[Records from a dataset]
==================================================

import Summits.NavierStokesRegularity.NavierStokesRegularity.Theorems.TypeICertificateLadderTargetStrainCubeLambSplitDepletion
import Summits.NavierStokesRegularity.NavierStokesRegularity.Theorems.TypeICertificateLadderTargetStrainCubeGalilean
import HarnessLib

/-!
# Crux `Target` = `TypeICertificateLadder.NoTypeIBlowup` (stmt-NavierStokesRegularity-1217), line
# `depletion-ladder`: the split constant `(9 + 2√15)/42` is GALILEAN

`--supports stmt-NavierStokesRegularity-1217` (helper; sequel of `…StrainCubeLambSplitDepletion` in the pattern of
`…StrainCubeGalilean`, p541544). Author: STA lineage `ns-sta-19551-p1` (g11).

Both representations of `J = ∫⟪ω, Dv ω⟫` used by the split — the Lamb pairing `∫⟪v, ω × curl ω⟫` and the
weighted integration by parts `∫|S|²N = −∫ v·div(SN)` — see `v` undifferentiated against a zero-mean field, so
`v` may be replaced by `v − c` for ANY constant vector `c` (`ω`, `S`, `Δv`, `D¹v`, `D²v` are unchanged):

* `abs_integral_stretching_le_lambSplit_galilean` — for a `C^∞` divergence-free `v : ℝ³ → ℝ³` with bounded
  gradient, `D⁰v, D¹v, D²v ∈ L²`, and any `c` with `|v − c| ≤ M`:
  `|∫⟪curl v, Dv (curl v)⟫| ≤ ((9+2√15)/42) · M · ‖curl v‖₂ · ‖∇ curl v‖₂` — the amplitude is the Chebyshev
  radius of the range of `v`;
* `abs_integral_stretching_le_lambSplit_oscillation` — diameter form (`c = v(0)`).

Proof: `lamb_split_cube_le` for the translate `v − c` (translation bookkeeping of `…StrainCubeGalilean`:
`fderiv_translate`, `iteratedFDeriv_translate`, `pderiv_apply_translate`, `curl_translate`, `isDivFree_translate`),
the Betchov–Miller step and the `L²` identities for `v`, the constant algebra of `…LambSplitDepletion`
(`lambSplit_constant_identity`). WHAT THIS IS NOT: not a new constant beyond `(9+2√15)/42`; not the crux. [folklore]
-/

noncomputable section

open Set Function Filter Topology MeasureTheory Finset
open scoped RealInnerProductSpace ENNReal NNReal Laplacian ContDiff
open Literature.Analysis.FluidPDE

namespace Summit.NavierStokesRegularity.NavierStokesRegularity.Theorems.DepletionLadder.StrainCube

-- the problem directory repeats the summit name (`NavierStokesRegularity/NavierStokesRegularity`)
set_option linter.dupNamespace false

open Summit.NavierStokesRegularity.NavierStokesRegularity.Theorems.RungReynoldsOne
open Summit.NavierStokesRegularity.NavierStokesRegularity.Theorems.DepletionLadder

variable {v : EuclideanSpace ℝ (Fin 3) → EuclideanSpace ℝ (Fin 3)}

/-- `curl (v − c) = curl v` as functions. [folklore] -/
theorem curl_translate_fun (c : EuclideanSpace ℝ (Fin 3)) : curl (fun y => v y - c) = curl v :=
  funext fun x => curl_translate c x

/-- **THE SPLIT CONSTANT IS GALILEAN.** For a `C^∞` divergence-free field `v : ℝ³ → ℝ³` with `‖Dv‖ ≤ B`,
`D⁰v, D¹v, D²v ∈ L²`, and ANY constant vector `c` with `|v − c| ≤ M`:
`|∫⟪curl v, Dv (curl v)⟫| ≤ ((9 + 2√15)/42) · M · √(∫‖curl v‖²) · √(∫|∇ curl v|²_F)`. [folklore] -/
theorem abs_integral_stretching_le_lambSplit_galilean (hv : ContDiff ℝ ∞ v)
    (hdiv : VectorCalculus.IsDivFree v) (c : EuclideanSpace ℝ (Fin 3))
    {M B : ℝ} (hM : ∀ x, ‖v x - c‖ ≤ M) (hB : ∀ x, ‖fderiv ℝ v x‖ ≤ B)
    (h0 : ∫⁻ x, ‖iteratedFDeriv ℝ 0 v x‖ₑ ^ 2 < ⊤) (h1 : ∫⁻ x, ‖iteratedFDeriv ℝ 1 v x‖ₑ ^ 2 < ⊤)
    (h2 : ∫⁻ x, ‖iteratedFDeriv ℝ 2 v x‖ₑ ^ 2 < ⊤) :
    |∫ x, ⟪curl v x, fderiv ℝ v x (curl v x)⟫| ≤
      (9 + 2 * Real.sqrt 15) / 42 * M * Real.sqrt (∫ x, ‖curl v x‖ ^ 2) *
        Real.sqrt (∫ x, frobeniusNormSq (fderiv ℝ (curl v) x)) := by
  set s : Fin 3 → Fin 3 → EuclideanSpace ℝ (Fin 3) → ℝ :=
    fun i j y => (pderiv j (fun z => v z i) y + pderiv i (fun z => v z j) y) / 2 with hsdef
  have hs : ∀ i j y, s i j y = (pderiv j (fun z => v z i) y + pderiv i (fun z => v z j) y) / 2 :=
    fun i j y => rfl
  -- the translate `v − c` and its data
  set v' : EuclideanSpace ℝ (Fin 3) → EuclideanSpace ℝ (Fin 3) := fun y => v y - c with hv'def
  have hv' : ContDiff ℝ ∞ v' := hv.sub contDiff_const
  have hdiv' : VectorCalculus.IsDivFree v' := isDivFree_translate hdiv c
  have hM' : ∀ x, ‖v' x‖ ≤ M := hM
  have hD' : fderiv ℝ v' = fderiv ℝ v := by rw [hv'def]; exact fderiv_translate c
  have hB' : ∀ x, ‖fderiv ℝ v' x‖ ≤ B := fun x => by rw [hD']; exact hB x
  have h1' : ∫⁻ x, ‖iteratedFDeriv ℝ 1 v' x‖ₑ ^ 2 < ⊤ := by
    rw [hv'def, iteratedFDeriv_translate c 0]; exact h1
  have h2' : ∫⁻ x, ‖iteratedFDeriv ℝ 2 v' x‖ₑ ^ 2 < ⊤ := by
    rw [hv'def, iteratedFDeriv_translate c 1]; exact h2
  have hs' : ∀ i j y, s i j y = (pderiv j (fun z => v' z i) y + pderiv i (fun z => v' z j) y) / 2 := by
    intro i j y
    rw [hv'def, pderiv_apply_translate c i j, pderiv_apply_translate c j i]
  have hcurl' : curl v' = curl v := by rw [hv'def]; exact curl_translate_fun c
  have hM0 : 0 ≤ M := (norm_nonneg _).trans (hM 0)
  set lam : ℝ := (270 - 3 * Real.sqrt 15) / 280 with hlam
  obtain ⟨hlam0, hlam1⟩ := lambSplit_lam_bounds
  set Z := ∫ x, ‖curl v x‖ ^ 2 with hZ
  set W := ∫ x, frobeniusNormSq (fderiv ℝ (curl v) x) with hW
  set J := ∫ x, ⟪curl v x, fderiv ℝ v x (curl v x)⟫ with hJ
  have hB0 : ∀ x, ‖v x‖ ≤ M + ‖c‖ := fun x => by
    have h' : ‖v x‖ ≤ ‖v x - c‖ + ‖c‖ := by
      simpa using norm_le_norm_sub_add (v x) c
    linarith [hM x]
  have hA := abs_integral_stretching_le_integral_cube hv hdiv hB0 hB h1 hs
  have hC := lamb_split_cube_le hv' hdiv' hM' hB' h1' h2' hs' hlam0 hlam1
  rw [hcurl', hD'] at hC
  have e1 : ∫ x, ∑ i, ∑ j, s i j x ^ 2 = (1 / 2) * Z := integral_sumSq_sym_eq_half hv hdiv h0 h1 hs
  have e2 : ∫ x, ∑ l, ∑ i, ∑ j, pderiv l (s i j) x ^ 2 = (1 / 2) * W :=
    integral_gradSq_sym_eq_half hv hdiv h1 h2 hs
  have e3 : ∫ x, ‖curl (curl v) x‖ ^ 2 = W := by
    rw [hW, ← integral_norm_laplacian_sq_eq hv hdiv h1 h2]
    refine integral_congr_ae (Eventually.of_forall fun x => ?_)
    simp only [curl_curl_eq_neg_laplacian (hv.of_le (by norm_cast)) hdiv x, norm_neg]
  rw [e1, e2, e3] at hC
  -- the square roots (as in `abs_integral_stretching_le_lambSplit`)
  have er : Real.sqrt ((1 - lam) ^ 2 * Z + (lam * (Real.sqrt 6 / 9)) ^ 2 * ((1 / 2) * Z)) =
      Real.sqrt 15 / 20 * Real.sqrt Z := by
    rw [hlam, lambSplit_constant_identity Z, Real.sqrt_mul (sq_nonneg _), Real.sqrt_sq (by positivity)]
  have e12 : Real.sqrt ((1 / 2) * Z) * Real.sqrt ((1 / 2) * W) = (1 / 2) * (Real.sqrt Z * Real.sqrt W) := by
    rw [Real.sqrt_mul (by norm_num) Z, Real.sqrt_mul (by norm_num) W]
    have h12 : Real.sqrt (1 / 2) * Real.sqrt (1 / 2) = 1 / 2 := Real.mul_self_sqrt (by norm_num)
    linear_combination (Real.sqrt Z * Real.sqrt W) * h12
  have h64 : Real.sqrt 6 * Real.sqrt (2 / 3) = 2 := by
    rw [← Real.sqrt_mul (by norm_num), show (6 : ℝ) * (2 / 3) = 2 ^ 2 by norm_num,
      Real.sqrt_sq (by norm_num)]
  have hc2 : lam * |J| ≤ lam * ((2 / 9) * Real.sqrt 6 *
      ∫ x, (∑ i, ∑ j, s i j x ^ 2) * Real.sqrt (∑ i, ∑ j, s i j x ^ 2)) :=
    mul_le_mul_of_nonneg_left hA hlam0
  have hRHS : M * (Real.sqrt W * Real.sqrt ((1 - lam) ^ 2 * Z + (lam * (Real.sqrt 6 / 9)) ^ 2 * ((1 / 2) * Z)) +
        lam * ((2 / 9) * Real.sqrt 6) * (Real.sqrt (2 / 3) *
          (Real.sqrt ((1 / 2) * Z) * Real.sqrt ((1 / 2) * W)))) =
      (9 + 2 * Real.sqrt 15) / 42 * M * Real.sqrt Z * Real.sqrt W := by
    rw [er, e12]
    have : lam * ((2 / 9) * Real.sqrt 6) * (Real.sqrt (2 / 3) * ((1 / 2) * (Real.sqrt Z * Real.sqrt W))) =
        lam * (1 / 9) * (Real.sqrt 6 * Real.sqrt (2 / 3)) * (Real.sqrt Z * Real.sqrt W) := by ring
    rw [this, h64, hlam]
    ring
  calc |J| = (1 - lam) * |J| + lam * |J| := by ring
    _ ≤ (1 - lam) * |J| + lam * ((2 / 9) * Real.sqrt 6 *
          ∫ x, (∑ i, ∑ j, s i j x ^ 2) * Real.sqrt (∑ i, ∑ j, s i j x ^ 2)) := by linarith [hc2]
    _ = (1 - lam) * |J| + lam * ((2 / 9) * Real.sqrt 6) *
          ∫ x, (∑ i, ∑ j, s i j x ^ 2) * Real.sqrt (∑ i, ∑ j, s i j x ^ 2) := by ring
    _ ≤ M * (Real.sqrt W * Real.sqrt ((1 - lam) ^ 2 * Z + (lam * (Real.sqrt 6 / 9)) ^ 2 * ((1 / 2) * Z)) +
        lam * ((2 / 9) * Real.sqrt 6) * (Real.sqrt (2 / 3) *
          (Real.sqrt ((1 / 2) * Z) * Real.sqrt ((1 / 2) * W)))) := hC
    _ = (9 + 2 * Real.sqrt 15) / 42 * M * Real.sqrt Z * Real.sqrt W := hRHS

/-- **Oscillation form**: if the range of `v` has diameter at most `D`, then
`|∫⟪curl v, Dv (curl v)⟫| ≤ ((9+2√15)/42) · D · ‖curl v‖₂ · ‖∇ curl v‖₂` (`c = v(0)`). [folklore] -/
theorem abs_integral_stretching_le_lambSplit_oscillation (hv : ContDiff ℝ ∞ v)
    (hdiv : VectorCalculus.IsDivFree v)
    {D B : ℝ} (hD : ∀ x y, ‖v x - v y‖ ≤ D) (hB : ∀ x, ‖fderiv ℝ v x‖ ≤ B)
    (h0 : ∫⁻ x, ‖iteratedFDeriv ℝ 0 v x‖ₑ ^ 2 < ⊤) (h1 : ∫⁻ x, ‖iteratedFDeriv ℝ 1 v x‖ₑ ^ 2 < ⊤)
    (h2 : ∫⁻ x, ‖iteratedFDeriv ℝ 2 v x‖ₑ ^ 2 < ⊤) :
    |∫ x, ⟪curl v x, fderiv ℝ v x (curl v x)⟫| ≤
      (9 + 2 * Real.sqrt 15) / 42 * D * Real.sqrt (∫ x, ‖curl v x‖ ^ 2) *
        Real.sqrt (∫ x, frobeniusNormSq (fderiv ℝ (curl v) x)) :=
  abs_integral_stretching_le_lambSplit_galilean hv hdiv (v 0) (fun x => hD x 0) hB h0 h1 h2

end Summit.NavierStokesRegularity.NavierStokesRegularity.Theorems.DepletionLadder.StrainCube

end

==================================================

Here the output must be the lines above from the line with "rw [hv'def, pderiv_apply_translate" to the line with "have hM0 : 0", both included, duplicated word for word and nothing else.

TASK RESPONSE ->
    rw [hv'def, pderiv_apply_translate c i j, pderiv_apply_translate c j i]
  have hcurl' : curl v' = curl v := by rw [hv'def]; exact curl_translate_fun c
  have hM0 : 0 ≤ M := (norm_nonneg _).trans (hM 0)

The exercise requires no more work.